Farmhouse Cooking returns January 20, with Val Colvin, farmer’s wife and expert cook!
She’ll be cooking up some Butternut Squash in several recipes (see below). If you’re intimidated by this squash, don’t be! First, do you know what it looks like? See if you can pick the Butternut out of this lineup:
Did you pick the one on the left? That’s BUTTERNUT!
Carefully cut the Butternut squash in half lengthwise, using a large knife. Here’s a safe way to cut a hard shelled squash.
Place cut squash on baking pan, cut side down, with enough water to put cover the bottom of the pan with about 1/2”. Bake at 350 degrees, until knife inserted easily pierces the skin, approximately 30-40 minutes. If you’re not pressed for time let the squash cool until you can handle it easily.
Gently turn the squash over and carefully remove the seeds using an ice cream scoop or large spoon. Mash by either putting into a mixer and whipping or by using a potato masher. Add butter to taste. This makes a great side dish to replace potatoes or rice in a meal.
FEATURED RECIPES FROM MARKET
Butternut Squash Bake (featured at market Jan. 20)
- 1/3 C. butter
- 3/4 C. sugar
- 2 eggs
- 2/3 C. evaporated milk or cream
- 1 tsp. vanilla
- 1 tsp. pumpkin pie spice
- 3 C. mashed butternut squash
- 1/2 C. sugar
- 1/2 C. chopped pecans
- 1/3 C. flour
- 3 T. melted butter
- Cream butter and sugar. Beat in eggs, milk, vanilla and spice. Stir in squash. Pour into a buttered casserole dish. Combine remaining ingredients and sprinkle over casserole. Bake at 350 degrees for 45 minutes.
Cabin Fever Squash Casserole
- 2 c. mashed winter squash
- 4 slices of bacon
- ½ c. chopped onion
- 2/3 c. grated cheddar cheese
- ¼ t. salt
- dash Tabasco or black pepper
- ¼ c. buttered bread crumbs
Bake winter squash on baking pan, cut side down with enough water to put about 1/2” in the pan.
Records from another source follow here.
import Literature.RepresentationTheory.BorelWallach2000.UpqTypeFunctoriality
import HarnessLib

/-!
# Isomorphism classes of irreducible `(𝔤, K)`-modules (`GKIrrClass`)

Topic `RepresentationTheory` (file placed here per the cell's P3 planner, RULING (V8)); namespace
`Literature.NumberTheory.Automorphic` = the home of ★ `IsGKModule` ∕ `IsIrreducibleGK` ∕ `GKEquiv` ∕ `AreGKEquivalent` (`GKModules`)
and of ★ `IrrClass` (`IrreducibleClasses`), whose design this file copies VERBATIM for `(𝔤, K)`-modules.  Definitions with
bodies and their computation rules only: no named fact, no `instance` declaration (the isomorphism setoid is a `def`, used
through the explicit-setoid `Quotient` API), no notation, no `sorry`; import cone = ★ `GKModules` via ★ `BorelWallach2000.UpqTypeFunctoriality` (the home of ★
`GKEquiv.symm'` ∕ `AreGKEquivalent.symm'`, reused — gate dedup).

THE MATHEMATICS (Wallach, *Real Reductive Groups I* §3.3.1; Knapp–Vogan §II.4; Borel–Wallach I §4.3).  For a linear real group
`G : RealMatrixGroup A N` with `K = G.maximalCompact`, `𝔤 = G.lie`, an IRREDUCIBLE `(𝔤, K)`-MODULE is a complex vector space `V`
with `ρK : Representation ℂ K V`, `ρ𝔤 : 𝔤 →ₗ⁅ℝ⁆ End_ℂ V` satisfying ★ `IsGKModule G ρK ρ𝔤` and ★ `IsIrreducibleGK ρK ρ𝔤`; two such are
ISOMORPHIC when there is a ★ `GKEquiv` between them (★ `AreGKEquivalent` = `Nonempty (GKEquiv …)`), an equivalence relation
(`GKEquiv.refl` ★, `GKEquiv.symm'` ★, `GKEquiv.trans` below).  The set of isomorphism classes — Harish-Chandra's «infinitesimal
equivalence classes», the archimedean analogue of `Irr(G)` for a `p`-adic group — is the type `GKIrrClass G`, the quotient of
the bundled irreducible `(𝔤, K)`-modules `GKIrrep G` (carrier `V : Type`, as ★ `SmoothIrrep`; the carrier's `AddCommGroup`∕`Module`
structure fields are registered as instances on the projections exactly as ★ `SmoothIrrep.instAddCommGroup`∕`instModule` and
Mathlib's `ModuleCat.isAddCommGroup`∕`isModule` — attributes on THIS file's new bundled carrier only) by that relation.  A bundled
carrier (rather than structures on one fixed space) is forced: finite- and infinite-dimensional irreducible `(𝔤, K)`-modules
must live in the same class type.  Intended consumer: the archimedean coordinate `Cinf` ∕ `infCls` of the cell's classification
kit (rung-4 integrator T5), which reads `GKIrrClass.ofModule M σK σ𝔤 hM hirr`.

* `GKEquiv.trans`, `AreGKEquivalent.trans`, `areGKEquivalent_comm` — with ★ `GKEquiv.refl` and ★ `GKEquiv.symm'` ∕
  `AreGKEquivalent.symm'` (`UpqTypeFunctoriality`, imported) the equivalence-relation API of ★ `GKEquiv` (★ `GKEquiv.trans'` ∕
  `AreGKEquivalent.trans'` exist only inside the `U(1,1)` discrete-series cone `U11DiscreteSeriesCoefficientsIrreducible`, too heavy to
  import for a generic class file — TODO(dedup): re-point them here);
* `GKIrrep G` (bundled irreducible `(𝔤, K)`-module), `GKIrrep.setoid` (a `def`), `GKIrrep.equiv_iff`;
* `GKIrrClass G := Quotient (GKIrrep.setoid G)`, `GKIrrClass.mk`, `mk_eq_mk_iff`, `mk_eq_mk_of_equiv`, `mk_surjective`, `ind`,
  `liftProp` ∕ `liftProp_mk`, and the unbundled constructor `GKIrrClass.ofModule` with `ofModule_eq_ofModule_iff`.

## References
* N. R. Wallach, *Real Reductive Groups I*, Academic Press (1988), §3.3.1.
* A. W. Knapp, D. A. Vogan, *Cohomological Induction and Unitary Representations*, Princeton (1995), §II.4.
* A. Borel, N. Wallach, *Continuous Cohomology, Discrete Subgroups, and Representations of Reductive Groups*, 2nd ed. (2000), I §4.3.
-/

set_option autoImplicit false

-- Mathlib idiom (Mathlib/Algebra/Lie/OfAssociative.lean), as in ★ `GKModules`: the associative algebra `Module.End ℂ V` as a Lie ring,
-- needed to even state `ρ𝔤 : G.lie →ₗ⁅ℝ⁆ Module.End ℂ V`.
attribute [local instance 100] LieRing.ofAssociativeRing

namespace Literature.NumberTheory.Automorphic

universe uA uN

variable {A : Type uA} [NormedCommRing A] [NormedAlgebra ℝ A] [NormedAlgebra ℚ A] [CompleteSpace A]
  [StarRing A] {N : Type uN} [Fintype N] [DecidableEq N] {G : RealMatrixGroup A N}

/-! ## §1 `(𝔤, K)`-equivalence is an equivalence relation -/

section EquivAPI

variable {V : Type*} [AddCommGroup V] [Module ℂ V]
  {ρK : Representation ℂ G.maximalCompact V} {ρ𝔤 : G.lie →ₗ⁅ℝ⁆ Module.End ℂ V}
  {W : Type*} [AddCommGroup W] [Module ℂ W]
  {σK : Representation ℂ G.maximalCompact W} {σ𝔤 : G.lie →ₗ⁅ℝ⁆ Module.End ℂ W}
  {W' : Type*} [AddCommGroup W'] [Module ℂ W']
  {τK : Representation ℂ G.maximalCompact W'} {τ𝔤 : G.lie →ₗ⁅ℝ⁆ Module.End ℂ W'}

/-- Composition of `(𝔤, K)`-equivalences. Wallach §3.3.1. [cite: BorelWallach2000, I §4.3] -/
def GKEquiv.trans (e₁ : GKEquiv ρK ρ𝔤 σK σ𝔤) (e₂ : GKEquiv σK σ𝔤 τK τ𝔤) : GKEquiv ρK ρ𝔤 τK τ𝔤 where
  toLinearEquiv := e₁.toLinearEquiv.trans e₂.toLinearEquiv
  map_ρK k v := by rw [LinearEquiv.trans_apply, e₁.map_ρK, e₂.map_ρK, LinearEquiv.trans_apply]
  map_ρ𝔤 X v := by rw [LinearEquiv.trans_apply, e₁.map_ρ𝔤, e₂.map_ρ𝔤, LinearEquiv.trans_apply]

/-- Computation rule: the linear isomorphism underlying `e₁.trans e₂`. [cite: BorelWallach2000, I §4.3] -/
@[simp] theorem GKEquiv.toLinearEquiv_trans (e₁ : GKEquiv ρK ρ𝔤 σK σ𝔤) (e₂ : GKEquiv σK σ𝔤 τK τ𝔤) :
    (e₁.trans e₂).toLinearEquiv = e₁.toLinearEquiv.trans e₂.toLinearEquiv := rfl

/-- `(𝔤, K)`-equivalence of modules is transitive. [cite: BorelWallach2000, I §4.3] -/
theorem AreGKEquivalent.trans (h₁ : AreGKEquivalent ρK ρ𝔤 σK σ𝔤) (h₂ : AreGKEquivalent σK σ𝔤 τK τ𝔤) :
    AreGKEquivalent ρK ρ𝔤 τK τ𝔤 :=
  h₁.elim fun e₁ => h₂.elim fun e₂ => ⟨e₁.trans e₂⟩

/-- Symmetric form of `AreGKEquivalent` as an `iff`. [cite: BorelWallach2000, I §4.3] -/
theorem areGKEquivalent_comm : AreGKEquivalent ρK ρ𝔤 σK σ𝔤 ↔ AreGKEquivalent σK σ𝔤 ρK ρ𝔤 :=
  ⟨AreGKEquivalent.symm', AreGKEquivalent.symm'⟩

end EquivAPI

/-! ## §2 Bundled irreducible `(𝔤, K)`-modules and their isomorphism setoid -/

variable [StarModule ℝ A] [ContinuousStar A]

variable (G) in
/-- An **irreducible `(𝔤, K)`-module of `G`**, bundled: a complex vector space `V` (in `Type`, as ★ `SmoothIrrep`), a
`K`-action `ρK`, a real Lie algebra action `ρ𝔤` of `𝔤 = G.lie`, and proofs of the `(𝔤, K)`-axioms (★ `IsGKModule`) and of
irreducibility (★ `IsIrreducibleGK`).  Wallach §3.3.1; Knapp–Vogan §II.4. [cite: KnappVogan1995, §II.4] -/
structure GKIrrep : Type (max uA uN 1) where
  /-- The module. -/
  V : Type
  /-- The additive group structure on `V`. -/
  [instAddCommGroup : AddCommGroup V]
  /-- The `ℂ`-vector space structure on `V`. -/
  [instModule : Module ℂ V]
  /-- The action of `K = G.maximalCompact`. -/
  ρK : Representation ℂ G.maximalCompact V
  /-- The action of `𝔤 = G.lie`. -/
  ρ𝔤 : G.lie →ₗ⁅ℝ⁆ Module.End ℂ V
  /-- The `(𝔤, K)`-module axioms. -/
  isGKModule : IsGKModule G ρK ρ𝔤
  /-- Irreducibility. -/
  isIrreducible : IsIrreducibleGK ρK ρ𝔤

attribute [instance] GKIrrep.instAddCommGroup GKIrrep.instModule

namespace GKIrrep

variable (G) in
/-- Two irreducible `(𝔤, K)`-modules are **isomorphic** when there is a `(𝔤, K)`-equivalence between them (★ `AreGKEquivalent`);
an equivalence relation by ★ `GKEquiv.refl` ∕ ★ `GKEquiv.symm'` ∕ `GKEquiv.trans`.  A `def`, not an instance: the quotient below uses the
explicit-setoid API. Wallach §3.3.1. [cite: BorelWallach2000, I §4.3] -/
def setoid : Setoid (GKIrrep G) where
  r r₁ r₂ := AreGKEquivalent r₁.ρK r₁.ρ𝔤 r₂.ρK r₂.ρ𝔤
  iseqv :=
    { refl := fun r => AreGKEquivalent.refl r.ρK r.ρ𝔤
      symm := fun h => h.symm'
      trans := fun h₁ h₂ => h₁.trans h₂ }

/-- Unfolding lemma for the isomorphism setoid. [cite: BorelWallach2000, I §4.3] -/
theorem equiv_iff (r₁ r₂ : GKIrrep G) : (GKIrrep.setoid G).r r₁ r₂ ↔ AreGKEquivalent r₁.ρK r₁.ρ𝔤 r₂.ρK r₂.ρ𝔤 := Iff.rfl

end GKIrrep

/-! ## §3 The class type `GKIrrClass G` -/

variable (G) in
/-- **The isomorphism classes of irreducible `(𝔤, K)`-modules of `G`** (Harish-Chandra's infinitesimal equivalence classes;
the archimedean analogue of ★ `IrrClass`): the quotient of `GKIrrep G` by `(𝔤, K)`-equivalence. Wallach §3.3.1; Knapp–Vogan §II.4.
[cite: KnappVogan1995, §II.4] -/
def GKIrrClass : Type (max uA uN 1) :=
  Quotient (GKIrrep.setoid G)

namespace GKIrrClass

/-- The isomorphism class `[M]` of an irreducible `(𝔤, K)`-module. [cite: KnappVogan1995, §II.4] -/
def mk (r : GKIrrep G) : GKIrrClass G := Quotient.mk (GKIrrep.setoid G) r

/-- Two irreducible `(𝔤, K)`-modules have the same class iff they are `(𝔤, K)`-equivalent. [cite: KnappVogan1995, §II.4] -/
theorem mk_eq_mk_iff (r₁ r₂ : GKIrrep G) : mk r₁ = mk r₂ ↔ AreGKEquivalent r₁.ρK r₁.ρ𝔤 r₂.ρK r₂.ρ𝔤 :=
  Quotient.eq (r := GKIrrep.setoid G)

/-- Equivalent modules have the same class. [cite: KnappVogan1995, §II.4] -/
theorem mk_eq_mk_of_equiv {r₁ r₂ : GKIrrep G} (e : GKEquiv r₁.ρK r₁.ρ𝔤 r₂.ρK r₂.ρ𝔤) : mk r₁ = mk r₂ :=
  Quotient.sound (s := GKIrrep.setoid G) ⟨e⟩

/-- Every class is the class of some module. [cite: KnappVogan1995, §II.4] -/
theorem mk_surjective : Function.Surjective (mk : GKIrrep G → GKIrrClass G) :=
  Quotient.mk_surjective

/-- **Induction principle**: a property of all classes follows from the property of all classes of representatives.
[cite: KnappVogan1995, §II.4] -/
@[elab_as_elim]
protected theorem ind {P : GKIrrClass G → Prop} (h : ∀ r : GKIrrep G, P (mk r)) (c : GKIrrClass G) : P c :=
  Quotient.ind (s := GKIrrep.setoid G) h c

/-- Descend a predicate on irreducible `(𝔤, K)`-modules to classes, given invariance under `(𝔤, K)`-equivalence (one direction
suffices, by ★ `GKEquiv.symm'`) — the helper through which unitarizability, cohomology types, … are read on classes.
[cite: KnappVogan1995, §II.4] -/
def liftProp (P : GKIrrep G → Prop) (hP : ∀ r₁ r₂ : GKIrrep G, GKEquiv r₁.ρK r₁.ρ𝔤 r₂.ρK r₂.ρ𝔤 → P r₁ → P r₂) :
    GKIrrClass G → Prop :=
  Quotient.lift (s := GKIrrep.setoid G) P fun r₁ r₂ h => h.elim fun e => propext ⟨hP r₁ r₂ e, hP r₂ r₁ e.symm'⟩

/-- Computation rule for `liftProp` on a class `[r]`. [cite: KnappVogan1995, §II.4] -/
@[simp] theorem liftProp_mk (P : GKIrrep G → Prop)
    (hP : ∀ r₁ r₂ : GKIrrep G, GKEquiv r₁.ρK r₁.ρ𝔤 r₂.ρK r₂.ρ𝔤 → P r₁ → P r₂) (r : GKIrrep G) :
    liftProp P hP (mk r) ↔ P r := Iff.rfl

/-- **Unbundled constructor**: the class of an irreducible `(𝔤, K)`-module given as data `(M, σK, σ𝔤)` with its two proofs —
the shape in which consumers hold archimedean components (e.g. a Harish-Chandra module `M` with `IsGKModule` and
`IsIrreducibleGK` witnesses). [cite: KnappVogan1995, §II.4] -/
def ofModule (M : Type) [AddCommGroup M] [Module ℂ M] (σK : Representation ℂ G.maximalCompact M)
    (σ𝔤 : G.lie →ₗ⁅ℝ⁆ Module.End ℂ M) (hM : IsGKModule G σK σ𝔤) (hirr : IsIrreducibleGK σK σ𝔤) : GKIrrClass G :=
  mk ⟨M, σK, σ𝔤, hM, hirr⟩

/-- `ofModule` is `mk` of the bundled module. [cite: KnappVogan1995, §II.4] -/
theorem ofModule_eq_mk (M : Type) [AddCommGroup M] [Module ℂ M] (σK : Representation ℂ G.maximalCompact M)
    (σ𝔤 : G.lie →ₗ⁅ℝ⁆ Module.End ℂ M) (hM : IsGKModule G σK σ𝔤) (hirr : IsIrreducibleGK σK σ𝔤) :
    ofModule M σK σ𝔤 hM hirr = mk ⟨M, σK, σ𝔤, hM, hirr⟩ := rfl

/-- Two modules given as data have the same class iff they are `(𝔤, K)`-equivalent. [cite: KnappVogan1995, §II.4] -/
theorem ofModule_eq_ofModule_iff (M : Type) [AddCommGroup M] [Module ℂ M] (σK : Representation ℂ G.maximalCompact M)
    (σ𝔤 : G.lie →ₗ⁅ℝ⁆ Module.End ℂ M) (hM : IsGKModule G σK σ𝔤) (hirr : IsIrreducibleGK σK σ𝔤)
    (M' : Type) [AddCommGroup M'] [Module ℂ M'] (σK' : Representation ℂ G.maximalCompact M')
    (σ𝔤' : G.lie →ₗ⁅ℝ⁆ Module.End ℂ M') (hM' : IsGKModule G σK' σ𝔤') (hirr' : IsIrreducibleGK σK' σ𝔤') :
    ofModule M σK σ𝔤 hM hirr = ofModule M' σK' σ𝔤' hM' hirr' ↔ AreGKEquivalent σK σ𝔤 σK' σ𝔤' :=
  mk_eq_mk_iff _ _

/-- Every class is `ofModule` of some data. [cite: KnappVogan1995, §II.4] -/
theorem exists_ofModule_eq (c : GKIrrClass G) :
    ∃ r : GKIrrep G, ofModule r.V r.ρK r.ρ𝔤 r.isGKModule r.isIrreducible = c := by
  induction c using GKIrrClass.ind with
  | h r => exact ⟨r, rfl⟩

end GKIrrClass

end Literature.NumberTheory.Automorphic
Bake until knife inserted easily pierces the skin. Gently turn the squash over and carefully remove the seeds. I use an ice cream scoop or large spoon to scoop out the soft flesh, leaving the tough outer skin of the shell.
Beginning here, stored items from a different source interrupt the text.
import Summits.CriticalPhenomena.PercolationContinuityZ3.Theorems.SahiCISPositivity
import Summits.CriticalPhenomena.PercolationContinuityZ3.Theorems.SahiCISNonClosureLaws

/-!
# CIS in the a.e.-kernel sense agrees with classical CIS on the support, for finitely supported laws

Cell `prim-sahi`, typer (generation 17); `--supports stmt-CriticalPhenomena-4575`.  No named facts, no sorries.

For a law `μ` on `Q_{d+1}` let `ρ =` law of `((x_0,…,x_{d−1}), x_d)` and `ν = ρ.fst`.  The classical (textbook)
CIS condition for the last coordinate, written WITHOUT conditional distributions so that it makes sense for every
law, is the cross-multiplied atom condition
  `ρ({b} × [0,x]) · ν{a} ≤ ρ({a} × [0,x]) · ν{b}`   for all conditioning points `a ≤ b` and all `x`
(`IsCISatom`, recursively at every level) — for atoms `a, b` of `ν` it says `P(X_d ≤ x | X' = b) ≤ P(X_d ≤ x | X' = a)`,
and it is void when `ν{a} ν{b} = 0`.

* **`IsCISae.isCISatom`** — every `IsCISae` law satisfies it (atom pairs of positive mass are atoms of `ν ⊗ ν`, and a
  disintegration kernel is pinned at atoms: `kernel_apply_mul_singleton`).
* **`isCISae_of_isCISatom_of_finite_support`** — conversely, for FINITELY SUPPORTED laws the atom condition gives
  `IsCISae`: the conditional laws at the atoms, extended by `δ_0` elsewhere, form a Markov kernel (`atomKernel`)
  disintegrating `ρ` (`fst_compProd_atomKernel`) that is stochastically increasing on almost every pair.  Hence
  **`isCISae_iff_isCISatom_of_finite_support`**: on finitely supported laws, the a.e.-kernel notion IS classical CIS.
* Consequences for every finitely supported classically-CIS law on `Q_d` — e.g. any CIS law on a finite grid
  `{0,…,m}^d ⊂ [0,1]^d`: monotone coupling to Lebesgue measure, positive association, Sahi positivity given
  `L(d,n)`, and UNCONDITIONALLY `E₃ ≥ 0` on `[0,1]³` (`msahiE_three_nonneg_of_isCISatom`).

References: Müller–Stoyan 2002, Def. 3.10.9 (CIS), Thm. 3.10.11 [MullerStoyan2002].  Statements are this work.
-/

noncomputable section

namespace Summit.CriticalPhenomena.PercolationContinuityZ3.Theorems.SahiCIS

open MeasureTheory ProbabilityTheory Set Filter Topology Function
open Summit.CriticalPhenomena.PercolationContinuityZ3.Theorems.SahiBoxTP2
open Literature.Combinatorics.Sahi2008
open scoped ENNReal unitInterval

/-! ### Generic facts -/

section Generic

variable {α β : Type*} [MeasurableSpace α] [MeasurableSpace β]

/-- **A disintegration kernel is pinned at atoms**: `κ(a)(B) · ν{a} = ρ({a} × B)` whenever `ν ⊗ₘ κ = ρ`. [folklore] -/
theorem kernel_apply_mul_singleton [MeasurableSingletonClass α] {ν : Measure α} [SFinite ν] {κ : Kernel α β}
    [IsSFiniteKernel κ] {ρ : Measure (α × β)} (hdis : ν ⊗ₘ κ = ρ) (a : α) {B : Set β} (hB : MeasurableSet B) :
    κ a B * ν {a} = ρ ({a} ×ˢ B) := by
  rw [← hdis, Measure.compProd_apply_prod (measurableSet_singleton a) hB, lintegral_singleton]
Put the squash into medium bowl. Fry bacon until crisp; crumble into squash. Leave about 1 T. drippings in skillet. Fry onion in drippings until transparent; add to squash. Add cheese. Add salt and Tabasco sauce or pepper; mix well. Put in a buttered baking dish; top with bread crumbs. Bake at 350 degrees until heated through and crumbs begin to brown –about 25 minutes,
Butternut Squash Muffins
- 3 eggs
- 1 C. Colvin Family Farm Honey or Sorghum Molasses
- 1/2 C. Coconut Oil
- 1 tsp. vanilla
- 2 C. grated raw butternut squash
- 2 C. soft whole wheat flour (unbleached can be used in a PINCH)
- 1 t. baking soda
- 1 t. salt
- 1 1/2 t. cinnamon
- 1/4 t. nutmeg
- 1/2 C. chopped nuts (optional)
1. Peel and grate butternut squash. Set aside.
2. Crack eggs into a mixing bowl, whip.
3. Mix in next 3 ingredients. Mix well.
3. In a separate bowl mix dry ingredients.
4. Add dry ingredients all at once. Mix only until mixed as over mixing will create a tough muffin.
5. Remove the beaters from the mixer, and mix the squash and and nuts in by hand.
6. Fill greased muffin cups 3/4ths the way full if using whole wheat, 1/2 way if using white flour.
7. Bake approximately 20 minutes in a 350 degree oven. Cool on rack. Serve with fresh butter.
Other Creative Ways to Serve Butternut Squash:
1. If desired add a small amount of sorghum molasses or brown sugar to taste.
2. Brown fresh sausage and place on the bottom of a casserole dish. Put baked squash that has been removed from the skin and mashed on top of the crumbled, browned sausage. Top with any number of things such as buttered bread crumbs, chopped nuts, or dry oatmeal, nuts and brown sugar mixture that has melted butter drizzled over the top.